Below are common categories of issues that can affect timing. They’re not automatic—you’d need to analyze them against the pleadings and evidence.

1) Tolling (time may be paused)

Tolling can occur in certain circumstances that legally justify pausing the limitations period. You might see tolling arguments when, for example:

  • a plaintiff could not reasonably pursue the claim during a portion of the limitations period, or
  • defendant conduct allegedly prevented timely filing.

2) Accrual timing (the “clock” start date is disputed)

Often, deadline disputes focus less on the length of the statute and more on when the claim accrued. For interference-type claims, accrual may depend on factors such as:

  • when actual harm occurred, and
  • whether the claim was complete and actionable at that point.

Pitfall: Don’t assume the clock starts on the day you first suspected wrongdoing. Limitations deadlines usually run from accrual, which is tied to when the legal claim became actionable—not merely when something was noticed.

3) Multiple injuries / continuing conduct

If the interference continued or caused separate harms over time, parties may dispute whether:

  • the claim accrued once (starting the full limitations period), or
  • distinct impacts support later accrual points.

4) Claim labels don’t automatically control

Even if a lawsuit is styled as “tortious interference,” limitations analysis typically depends on how the cause of action fits within the statutory framework and accrual facts—rather than the label alone. With the information provided here, the default approach remains MCL § 767.24(1) → 6 years, subject to accrual/tolling arguments.

Statute citation

Michigan general statute of limitations (default): 6 years — MCL § 767.24(1).

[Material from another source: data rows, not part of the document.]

import Mathlib
import HarnessLib
import Summits.CriticalPhenomena.Ising3DConformalLimit.Theses.LeeYangGap

/-!
# Strategy census s5 — typed companions (planner-cstrat-stmt-CriticalPhenomena-4945-s5)

Typed forms of the statements discussed in `STRATEGY-CENSUS-s5.md` for crux
`LeeYangGap.NearCriticalLeeYangGap` (stmt-CriticalPhenomena-4945).  Nothing here is an item;
these are the signatures the census refers to ("as a signature").  No proofs are claimed except
the elementary bookkeeping lemma at the end.
-/

noncomputable section

namespace Summit.CriticalPhenomena.Ising3DConformalLimit.Cruxes.NearCriticalLeeYangGap.CensusS5

open Filter Topology
open Literature.Probability.LatticeModels

/-- Block variance `Σ_L = ⟨M_L²⟩⁺_{β_c}` of the critical block spin `M_L = ∑_{x ∈ Λ_L} σ_x` on `ℤ³`. -/
def blockVar (L : ℕ) : ℝ :=
  plusExpect 3 (criticalBeta 3) 0 (fun σ => (∑ x ∈ box 3 L, spinAt x σ) ^ 2)

/-- Fourth moment `⟨M_L⁴⟩⁺_{β_c}`. -/
def blockM4 (L : ℕ) : ℝ :=
  plusExpect 3 (criticalBeta 3) 0 (fun σ => (∑ x ∈ box 3 L, spinAt x σ) ^ 4)

/-- Block Binder ratio `g_L = (3Σ_L² − ⟨M_L⁴⟩)/Σ_L² = −U₄(M_L)/Σ_L²`. -/
def binder (L : ℕ) : ℝ := (3 * blockVar L ^ 2 - blockM4 L) / blockVar L ^ 2

/-- (Structure) the Binder reading of the crux, both directions landed in the tree
(`PerfectScreeningCoulombImpliesNontrivial.stub_gapOfBinderNonvanishing`,
`PerfectScreeningCoulombImpliesNontrivial.sketchPub_binderNonvanishing_of_nearCriticalLeeYangGap`):
GAP ⟺ `¬ Tendsto binder atTop (𝓝 0)`. -/
def BinderNonvanishing : Prop := ¬ Tendsto binder atTop (𝓝 0)

/-- STRENGTHEN S⁺₁ (eventual form): the Binder ratio is eventually bounded below.  Implies GAP
trivially; the added rigidity (all large `L` instead of infinitely many) buys nothing: no induction on `L`
is available because `−U₄(M_{2L}) ≥ 8·(−U₄(M_L))` (Lebowitz super-additivity) loses a factor
`2^{7−2η}` per doubling against `Σ_{2L}² ≈ 2^{10−2η} Σ_L²`. -/
def EventualBinderFloor : Prop := ∃ ε : ℝ, 0 < ε ∧ ∀ᶠ L : ℕ in atTop, ε ≤ binder L

/-- STRENGTHEN S⁺₂ (moment-generating-function deficit, the Lee–Yang product form of GAP made
quantitative at one fixed `τ`): `⟨exp(τ M_L/√Σ_L)⟩ ≤ exp((1/2 − ε) τ²)` frequently.  Equivalent to GAP
up to constants (finite Lee–Yang product `∏ (1 + τ²/t_j²)` with `∑ 2/t_j² = 1`); the truth is far
stronger (`log ⟨exp(τ M_L/√Σ_L)⟩ = O(τ^{2d/(d+2−η)})`), cf. the `d = 2` theorem
Camia–Garban–Newman, AIHP 2016, Prop. 2.2 (`log E e^{tm} ∼ b t^{16/15}`, via FK + RSW). -/
def MGFDeficitFrequently : Prop :=
  ∃ τ : ℝ, 0 < τ ∧ ∃ ε : ℝ, 0 < ε ∧ ∃ᶠ L : ℕ in atTop,
    plusExpect 3 (criticalBeta 3) 0
        (fun σ => Real.exp (τ * (∑ x ∈ box 3 L, spinAt x σ) / Real.sqrt (blockVar L)))
      ≤ Real.exp ((1 / 2 - ε) * τ ^ 2)

/-- DECOMPOSITION piece P1 (`BoxTwoPointGrowth`, "η ≤ 1/2 box-averaged, with amplitude"):
`Σ_L ≥ c · L^{9/2}` for infinitely many `L`.  Strictly two-point; by Hölder it gives the first-moment
floor `E N_L ≥ Σ_L²/(2L+1)⁹ ≥ c²` for the expected number of intersection points of two independent
sourced double-current clusters at the block scale.  Nearest theorem: Duminil-Copin–Panis 2025
(CMP 406; arXiv:2404.05700) Thm 1.3/1.8 — bubble `B_n(β_c) ≥ c √(log n)`, `B(β_c) = ∞` in `d = 3`,
i.e. exactly the `η = 1/2` borderline, not the power gain needed here. -/
def BoxTwoPointGrowth : Prop :=
  ∃ c : ℝ, 0 < c ∧ ∃ᶠ L : ℕ in atTop, c * (L : ℝ) ^ (9 / 2 : ℝ) ≤ blockVar L

/-- DECOMPOSITION piece P1' (pointwise form, stronger than P1): a two-point LOWER bound
`⟨σ₀σ_x⟩_{β_c} ≥ c‖x‖^{−3/2}` (η ≤ 1/2 pointwise with amplitude). -/
def TwoPointEtaHalfFloor : Prop :=
  ∃ c : ℝ, 0 < c ∧ ∀ x : Site 3, x ≠ 0 → c * ‖x‖ ^ (-(3 / 2 : ℝ)) ≤ criticalTwoPoint 3 x

/-- Bookkeeping: the eventual floor trivially gives the Binder reading of GAP (so S⁺₁ ⟹ GAP by the
landed `stub_gapOfBinderNonvanishing`). -/
theorem binderNonvanishing_of_eventualFloor (h : EventualBinderFloor) : BinderNonvanishing := by
  rintro hlim
  obtain ⟨ε, hε, hev⟩ := h
  have hlt : ∀ᶠ L : ℕ in atTop, binder L < ε :=
    (hlim.eventually (Iio_mem_nhds hε))
  obtain ⟨L, hL1, hL2⟩ := (hev.and hlt).exists
  exact absurd hL2 (not_lt.mpr hL1)

end Summit.CriticalPhenomena.Ising3DConformalLimit.Cruxes.NearCriticalLeeYangGap.CensusS5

This is the baseline limitations rule referenced for the interference/tortious interference timing analysis in this jurisdiction summary. Your filing deadline calculation should be anchored to:

  • MCL § 767.24(1) (limitations length = 6 years), and
  • the accrual date tied to your claim’s facts.

Use the calculator

Use DocketMath’s statute-of-limitations calculator here: ** /tools/statute-of-limitations

What you’ll input

Typically, you’ll provide:

  • Accrual date (the date you believe the claim became actionable)

Optionally, you may also test with:

  • an “as-of” date (to check whether the limitations period appears to have run by a certain day)

How outputs change based on your inputs

  • Change the accrual date → the calculator’s “latest filing date” shifts accordingly (because the rule is 6 years under MCL § 767.24(1)).
  • Use an as-of date → the calculator helps you assess whether filing is likely time-barred by that point.

If accrual is uncertain

If your accrual date isn’t clear, consider running multiple scenarios, such as:

  • an “earliest plausible accrual” date and
  • a “latest plausible accrual” date.

That gives you a practical deadline range you can use while you refine the timeline.

Use the result responsibly

Treat the calculator output as a scheduling and risk-management checkpoint. If tolling or alternative accrual arguments may apply, use the 6-year baseline as a starting estimate and then reconcile it with your specific accrual/tolling theory.

Sources and references

Start with the primary authority for Michigan and confirm the effective date before relying on any output. If the rule has been amended, update the inputs and rerun the calculation.